▶ TASK TO COMPLETE
Reproduce exactly the lines that run from the start of the records below to the line with "RG′D*J, hence (3.151)", inclusive.

▶ MATERIAL SUPPLIED
import Literature.MathematicalPhysics.QuantumFieldTheory.Balaban1983to89.B9Eq3152GtildeThirdWordSupRowClosed

/-!
# `Balaban1983to89.B9Eq3152GtildeThirdWordTwoSided` — T. Bałaban, *Propagators for lattice gauge theories in a background field*, Commun. Math. Phys. **99**
# (1985) 389–434 [Balaban1985BackgroundPropagators] (3.152) p. 426 *«RD\*G₁ = RG′D\*, and G₁DR = DG′R»*, (3.150)∕(3.153) p. 426 (*«𝔊 = G₁ − G₁DRD\*G₁ −
# DG′RG′D\* + … = G₁ − G₁DRD\*G₁ − G₁Q\*(QG₁Q\*)⁻¹QG₁»*), p. 426 *«The formulas (3.147), (3.153) permit us to reduce properties of the operators 𝔓, 𝔊 to
# the corresponding properties of the operators G′, (Q′G′²Q′\*)⁻¹, G₁, (QG₁Q\*)⁻¹»*, Thm 3.13 p. 426: **BOTH HALVES OF (3.152) FOR PRINT's `G̃_k = Δ̃_{a,k}(U)⁻¹`
# AND THE THIRD WORD OF `𝔊̃_k` AS A PURE `G′_k`-WORD — `R_kD*_UG̃_k = R_kG′_kD*_U` (the Hilbert adjoint of this lineage's (T4E) §1 `G̃_kD_UR_k = D_UG′_kR_k`) and
# hence `G̃_kD_UR_kD*_UG̃_k = D_UG′_kR_kG′_kD*_U`** — the algebraic step that puts the GRADIENT member of [Balaban1985Variational] (117) for the third word
# (STOREY H of the NE9 owner's ruling R-ne9p1-g97-3) on the SITE propagator `G′_k(U)` of Thm 3.1 alone: `∇_U(third word) = [∇_UD_UG′_k] ∘ R_k ∘ [G′_kD*_U]`,
# to be fed by Thm 3.1's Hölder members (3.43)₂ ∕ (3.44) (successor files); NE9 crux-team LEAF PROVER 01, gen 92

statement-level skeleton of published theorems with citation tags; proofs where landed; nothing here is a claim about the Yang–Mills mass gap

CITATION HEADER (lean-in-tree rule).  Audit cell `pub-balaban`, sub-cell `t4`, BINDER row NE9; filed by NE9 crux-team LEAF PROVER 01 (`b2b-balaban-t4-ne9-formalise-leaf-01`,
gen 92; bears_on: R4/N22).  Source READ first-hand this generation (`paper:balaban1985-cmp99-background-propagators`, journal page = PDF page + 388): p. 426 (3.151)–(3.153)
(«A𝒢̃D*J = … = RG′D*J, hence (3.151) gives RD*G₁ = RG′D*, and G₁DR = DG′R»), p. 425 (3.147), p. 394 (3.21)–(3.25), p. 397 Thm 3.1 (3.42)–(3.44), p. 398 («the choice of
derivatives ∇_U, ∇*_U is conventional, we may always replace ∇_U by ∇*_U, and vice versa, in arbitrary place and combination»).  COMPOSED BY NAME, nothing restated:
the NE9 owner's (T4E) `B9Eq3152GtildeThirdWordSupRowClosed.G1LatticeKPi_covDerivL2K_RofUk` (the right half `G̃_kD_UR_k = D_UG′_kR_k`), the symmetries
`B9Eq326OperatorTower.RofUk_isSymmetric` ((3.21): `R_k` an orthogonal projection), `B9Eq3124GaugeModes.greenK_isSymmetric` at `B9Eq3119DeltaPiTower.laplaceAkPi_isSymmetric`
(`G̃_k`) and at `B9Eq324DeltaPrimeATower.laplacePrimeAk_isSymmetric` (`G′_k`), and `B11Eq103H1Complex.adjoint_covDerivL2K` (`D*_U = D_U†`) at
`B9Eq310HessianHermitian.adTransportW_adjoint` (unitary background, tracial norming).

WHAT IS PROVED (sorry-free; proof lane — 0 `def`; [folklore] Hilbert-space algebra).
* §1 **`RofUk_covDivL2K_G1LatticeKPi`** — THE LEFT HALF OF (3.152) for print's `G̃_k`: `R_k(D*_U(G̃_kf)) = R_k(G′_k(D*_Uf))` for every bond field `f` — the adjoint of
  (T4E) §1 read through `⟪·, s⟫` for every gauge parameter `s` (`R_k`, `G̃_k`, `G′_k` symmetric, `D*_U = D_U†`), `ext_inner_right`.
* §2 **`thirdWord_G1LatticeKPi_eq`** — `G̃_k(D_U(R_k(D*_U(G̃_kf)))) = D_U(G′_k(R_k(G′_k(D*_Uf))))`: (T4E) §1 at `s := D*_U(G̃_kf)`, then §1 — print's third word
  `DG′RG′D*` of (3.150)∕(3.153); **`thirdWord_G1LatticeKPi_eq_slice`** — the same read on the plain bond functions (`WL2.equiv`), the form the row files consume.
HONEST SCOPE.  Two identities of linear maps on the cell's finite-dimensional `L²` carriers; NO estimate; the Hölder members (3.43)₂∕(3.44) of Thm 3.1 for `G′_k(U)`
that the gradient row of the third word needs are NOT here (successor files display ∕ supply them); `hpos′`, `hposπ` and the Q-regularity letters stay
DISPLAYED; nothing of [B9] (3.152)–(3.153) ∕ Thm 3.1 ∕ Thm 3.13 is asserted beyond these two identities on the MODEL; «NE9 ⇐ the named binders»; NE9 NOT PRINTED ∕
NOT PROVED; row WALLED ON A MODEL (O-NE9-1; #5 UNRULED); spine PROVED 0∕9; rung (B)+1 on a finite T⁴ — NOT infinite volume, NOT mass gap, NOT BetaPertH, NOT Clay.
HONEST DEPENDENCY: continuum YM on T⁴ ⇐ BetaPertH ∧ nine spine estimates (0/9 proved); BetaPertH ⇐ (D1) ∧ (D4) ∧ CAP+tail; G-an2-4 gates asym, D1 and NE2/3/4.
NEW file importing the BUILT (T4E) `B9Eq3152GtildeThirdWordSupRowClosed` only; nothing modified.  Net new unproved facts: 0.
-/

noncomputable section

set_option autoImplicit false

open scoped InnerProductSpace ComplexConjugate BigOperators

namespace Literature.MathematicalPhysics.QuantumFieldTheory.Balaban1983to89.B9Eq3152GtildeThirdWordTwoSided

open B4Sect5Torus (TSite)
open B9SectCLatticeCarrier (Bond)
open B9Eq311L2Pairing (WL2)
open B7Prop1Explicit (U1 Wcx boxVec)
open B11Eq103H1Complex (SiteL2K BondL2K covDerivL2K covDivL2K G1LatticeK adjoint_covDerivL2K)
open B9Eq310HessianOperator (adTransportW hessOp)
open B9Eq310HessianHermitian (adTransportW_adjoint hessOp_isSymmetric_of_trace)
open B9Eq315QTorus (perCfg cornerSite)
open B9Eq315QTower (towerP UlevOf)
open B9Eq326OperatorTower (QprimeTowerW QkW RofUk RofUk_isSymmetric)
open B9Eq324DeltaPrimeATower (laplacePrimeAk GpOfUk laplacePrimeAk_isSymmetric)
open B9Eq3119DeltaPiTower (piOfUk laplaceAkPi laplaceAkPi_isSymmetric)
open B9Eq3124GaugeModes (greenK_isSymmetric)
open B9Eq3152GtildeThirdWordSupRowClosed (G1LatticeKPi_covDerivL2K_RofUk)

variable {d : ℕ} (L : ℕ) [NeZero L] (m : Fin d → ℕ) [∀ i, NeZero (m i)] (n : ℕ)
  {𝔸 : Type*} [NormedRing 𝔸] [NormedAlgebra ℂ 𝔸] [CompleteSpace 𝔸] [StarRing 𝔸] [StarModule ℂ 𝔸] [NormOneClass 𝔸]
  {W : Type*} [NormedAddCommGroup W] [InnerProductSpace ℂ W] [FiniteDimensional ℂ W] (φ : W ≃ₗ[ℂ] 𝔸) {c₀ c₁ : ℝ} [Fact (0 < c₀)] [Fact (0 < c₁)]
  (τ : 𝔸 →ₗ[ℂ] ℂ) (hτ₁ : ∀ X : 𝔸, τ (star X) = conj (τ X)) (hτ₂ : ∀ X Y : 𝔸, τ (X * Y) = τ (Y * X))
  (hφτ : ∀ X Y : 𝔸, ⟪φ.symm X, φ.symm Y⟫_ℂ = τ (star X * Y))
  (η : ℝ) (U : Bond d (towerP L m (n + 1)) → 𝔸ˣ) (hUst : ∀ b, star (U b : 𝔸) = (((U b)⁻¹ : 𝔸ˣ) : 𝔸))
  (a' : ℝ) (hpos' : ∀ x : SiteL2K ℂ d (towerP L m (n + 1)) c₀ W, x ≠ 0 → 0 < RCLike.re ⟪x, laplacePrimeAk L m n φ η U a' (c₁ := c₁) x⟫_ℂ)
  (hL : 1 ≤ L) (αU : ℕ → ℝ) (hα1 : ∀ j, αU j ≤ 1 / 64)
  (hU1 : ∀ (j : ℕ) (x : B7Prop1Explicit.Site d) (κ : Fin d), perCfg (towerP L m (j + 1)) (UlevOf L m (n + 1) U j) x κ ∈ U1 𝔸)
  (hreg : ∀ (j : ℕ) (y : TSite d (towerP L m j)) (κ : Fin d) (r : Fin d → Fin L),
    ‖((Wcx L (perCfg (towerP L m (j + 1)) (UlevOf L m (n + 1) U j)) (cornerSite L y) κ (boxVec L r) : 𝔸ˣ) : 𝔸) - 1‖ ≤ αU j)
  (a : ℝ)
  (hposπ : ∀ x : BondL2K ℂ d (towerP L m (n + 1)) c₀ W, x ≠ 0 →
    0 < RCLike.re ⟪x, laplaceAkPi L m n φ τ η U a' hpos' hL αU hα1 hU1 hreg (c₁ := c₁) a x⟫_ℂ)

include hτ₁ hτ₂ hφτ hUst

/-! ## §1 The left half of (3.152) for print's `G̃_k`: `R_kD*_UG̃_k = R_kG′_kD*_U` -/

/-- **`R_k(D*_U(G̃_kf)) = R_k(G′_k(D*_Uf))` — THE LEFT HALF OF (3.152) FOR PRINT's `G̃_k`**, the Hilbert adjoint of (T4E)'s `G̃_k(D_U(R_ks)) = D_U(G′_k(R_ks))`:
for every gauge parameter `s`, `⟪R_kD*_UG̃_kf, s⟫ = ⟪f, G̃_kD_UR_ks⟫ = ⟪f, D_UG′_kR_ks⟫ = ⟪R_kG′_kD*_Uf, s⟫` (`R_k`, `G̃_k`, `G′_k` symmetric; `D*_U = D_U†` at a
unitary background with the tracial norming). [folklore] [cite: Balaban1985BackgroundPropagators, (3.152) p.426, (3.151) p.426, (3.21) p.394, (3.10) p.392] -/
theorem RofUk_covDivL2K_G1LatticeKPi (f : BondL2K ℂ d (towerP L m (n + 1)) c₀ W) :
    RofUk L m n φ η U (covDivL2K ℂ c₀ ((η : ℂ))⁻¹ (adTransportW φ fun bb => (U bb)⁻¹) (G1LatticeK hposπ f)) =
      RofUk L m n φ η U (GpOfUk L m n φ η U a' (c₁ := c₁) hpos' (covDivL2K ℂ c₀ ((η : ℂ))⁻¹ (adTransportW φ fun bb => (U bb)⁻¹) f)) := by
  have hc : conj (((η : ℂ))⁻¹) = ((η : ℂ))⁻¹ := by rw [map_inv₀, Complex.conj_ofReal]
  have hRS := adTransportW_adjoint φ τ hτ₂ hUst hφτ
  have hadj : covDivL2K ℂ c₀ ((η : ℂ))⁻¹ (adTransportW φ fun bb => (U bb)⁻¹) =
      LinearMap.adjoint (covDerivL2K ℂ c₀ ((η : ℂ))⁻¹ (adTransportW φ U)) := (adjoint_covDerivL2K _ hc _ _ hRS).symm
  have hR := RofUk_isSymmetric L m n φ η U (c₀ := c₀)
  have hG : (G1LatticeK hposπ).IsSymmetric :=
    greenK_isSymmetric hposπ (laplaceAkPi_isSymmetric L m n φ τ η U a' hpos' hL αU hα1 hU1 hreg hUst hτ₁ hτ₂ hφτ a)
  have hGp : (GpOfUk L m n φ η U a' (c₁ := c₁) hpos').IsSymmetric :=
    greenK_isSymmetric hpos' (laplacePrimeAk_isSymmetric L m n φ η U a' hRS)
  refine ext_inner_right ℂ fun s => ?_
  rw [hR, hadj, LinearMap.adjoint_inner_left, hG, G1LatticeKPi_covDerivL2K_RofUk L m n φ τ η U a' hpos' hL αU hα1 hU1 hreg a hposπ s,
    ← LinearMap.adjoint_inner_left, ← hGp, ← hR]

/-! ## §2 The third word of `𝔊̃_k` is `D_UG′_kR_kG′_kD*_U` -/

/-- **THE THIRD WORD OF `𝔊̃_k` AS A PURE `G′_k`-WORD: `G̃_k(D_U(R_k(D*_U(G̃_kf)))) = D_U(G′_k(R_k(G′_k(D*_Uf))))`** — (T4E) §1 at `s := D*_U(G̃_kf)`, then §1;
print's `DG′RG′D*` of (3.150)∕(3.153). [folklore] [cite: Balaban1985BackgroundPropagators, (3.152)–(3.153) p.426, (3.150) p.426, (3.147) p.425] -/
theorem thirdWord_G1LatticeKPi_eq (f : BondL2K ℂ d (towerP L m (n + 1)) c₀ W) :
    G1LatticeK hposπ (covDerivL2K ℂ c₀ ((η : ℂ))⁻¹ (adTransportW φ U) (RofUk L m n φ η U
      (covDivL2K ℂ c₀ ((η : ℂ))⁻¹ (adTransportW φ fun bb => (U bb)⁻¹) (G1LatticeK hposπ f)))) =
      covDerivL2K ℂ c₀ ((η : ℂ))⁻¹ (adTransportW φ U) (GpOfUk L m n φ η U a' (c₁ := c₁) hpos' (RofUk L m n φ η U
        (GpOfUk L m n φ η U a' (c₁ := c₁) hpos' (covDivL2K ℂ c₀ ((η : ℂ))⁻¹ (adTransportW φ fun bb => (U bb)⁻¹) f)))) := by
  rw [G1LatticeKPi_covDerivL2K_RofUk L m n φ τ η U a' hpos' hL αU hα1 hU1 hreg a hposπ,
    RofUk_covDivL2K_G1LatticeKPi L m n φ τ hτ₁ hτ₂ hφτ η U hUst a' hpos' hL αU hα1 hU1 hreg a hposπ f]

/-- **The third word read on the plain bond functions** (the `WL2.equiv` form of the row files): pointwise the same identity. [folklore]
[cite: Balaban1985BackgroundPropagators, (3.152)–(3.153) p.426] -/
theorem thirdWord_G1LatticeKPi_eq_slice (f : BondL2K ℂ d (towerP L m (n + 1)) c₀ W) (b : Bond d (towerP L m (n + 1))) :
    WL2.equiv ℂ (fun _ : Bond d (towerP L m (n + 1)) => c₀) W
        (G1LatticeK hposπ (covDerivL2K ℂ c₀ ((η : ℂ))⁻¹ (adTransportW φ U) (RofUk L m n φ η U
          (covDivL2K ℂ c₀ ((η : ℂ))⁻¹ (adTransportW φ fun bb => (U bb)⁻¹) (G1LatticeK hposπ f))))) b =
      WL2.equiv ℂ (fun _ : Bond d (towerP L m (n + 1)) => c₀) W
        (covDerivL2K ℂ c₀ ((η : ℂ))⁻¹ (adTransportW φ U) (GpOfUk L m n φ η U a' (c₁ := c₁) hpos' (RofUk L m n φ η U
          (GpOfUk L m n φ η U a' (c₁ := c₁) hpos' (covDivL2K ℂ c₀ ((η : ℂ))⁻¹ (adTransportW φ fun bb => (U bb)⁻¹) f))))) b := by
  rw [thirdWord_G1LatticeKPi_eq L m n φ τ hτ₁ hτ₂ hφτ η U hUst a' hpos' hL αU hα1 hU1 hreg a hposπ f]

end Literature.MathematicalPhysics.QuantumFieldTheory.Balaban1983to89.B9Eq3152GtildeThirdWordTwoSided

end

▶ EXERCISE ANSWER
import Literature.MathematicalPhysics.QuantumFieldTheory.Balaban1983to89.B9Eq3152GtildeThirdWordSupRowClosed

/-!
# `Balaban1983to89.B9Eq3152GtildeThirdWordTwoSided` — T. Bałaban, *Propagators for lattice gauge theories in a background field*, Commun. Math. Phys. **99**
# (1985) 389–434 [Balaban1985BackgroundPropagators] (3.152) p. 426 *«RD\*G₁ = RG′D\*, and G₁DR = DG′R»*, (3.150)∕(3.153) p. 426 (*«𝔊 = G₁ − G₁DRD\*G₁ −
# DG′RG′D\* + … = G₁ − G₁DRD\*G₁ − G₁Q\*(QG₁Q\*)⁻¹QG₁»*), p. 426 *«The formulas (3.147), (3.153) permit us to reduce properties of the operators 𝔓, 𝔊 to
# the corresponding properties of the operators G′, (Q′G′²Q′\*)⁻¹, G₁, (QG₁Q\*)⁻¹»*, Thm 3.13 p. 426: **BOTH HALVES OF (3.152) FOR PRINT's `G̃_k = Δ̃_{a,k}(U)⁻¹`
# AND THE THIRD WORD OF `𝔊̃_k` AS A PURE `G′_k`-WORD — `R_kD*_UG̃_k = R_kG′_kD*_U` (the Hilbert adjoint of this lineage's (T4E) §1 `G̃_kD_UR_k = D_UG′_kR_k`) and
# hence `G̃_kD_UR_kD*_UG̃_k = D_UG′_kR_kG′_kD*_U`** — the algebraic step that puts the GRADIENT member of [Balaban1985Variational] (117) for the third word
# (STOREY H of the NE9 owner's ruling R-ne9p1-g97-3) on the SITE propagator `G′_k(U)` of Thm 3.1 alone: `∇_U(third word) = [∇_UD_UG′_k] ∘ R_k ∘ [G′_kD*_U]`,
# to be fed by Thm 3.1's Hölder members (3.43)₂ ∕ (3.44) (successor files); NE9 crux-team LEAF PROVER 01, gen 92

statement-level skeleton of published theorems with citation tags; proofs where landed; nothing here is a claim about the Yang–Mills mass gap

CITATION HEADER (lean-in-tree rule).  Audit cell `pub-balaban`, sub-cell `t4`, BINDER row NE9; filed by NE9 crux-team LEAF PROVER 01 (`b2b-balaban-t4-ne9-formalise-leaf-01`,
gen 92; bears_on: R4/N22).  Source READ first-hand this generation (`paper:balaban1985-cmp99-background-propagators`, journal page = PDF page + 388): p. 426 (3.151)–(3.153)
(«A𝒢̃D*J = … = RG′D*J, hence (3.151) gives RD*G₁ = RG′D*, and G₁DR = DG′R»), p. 425 (3.147), p. 394 (3.21)–(3.25), p. 397 Thm 3.1 (3.42)–(3.44), p. 398 («the choice of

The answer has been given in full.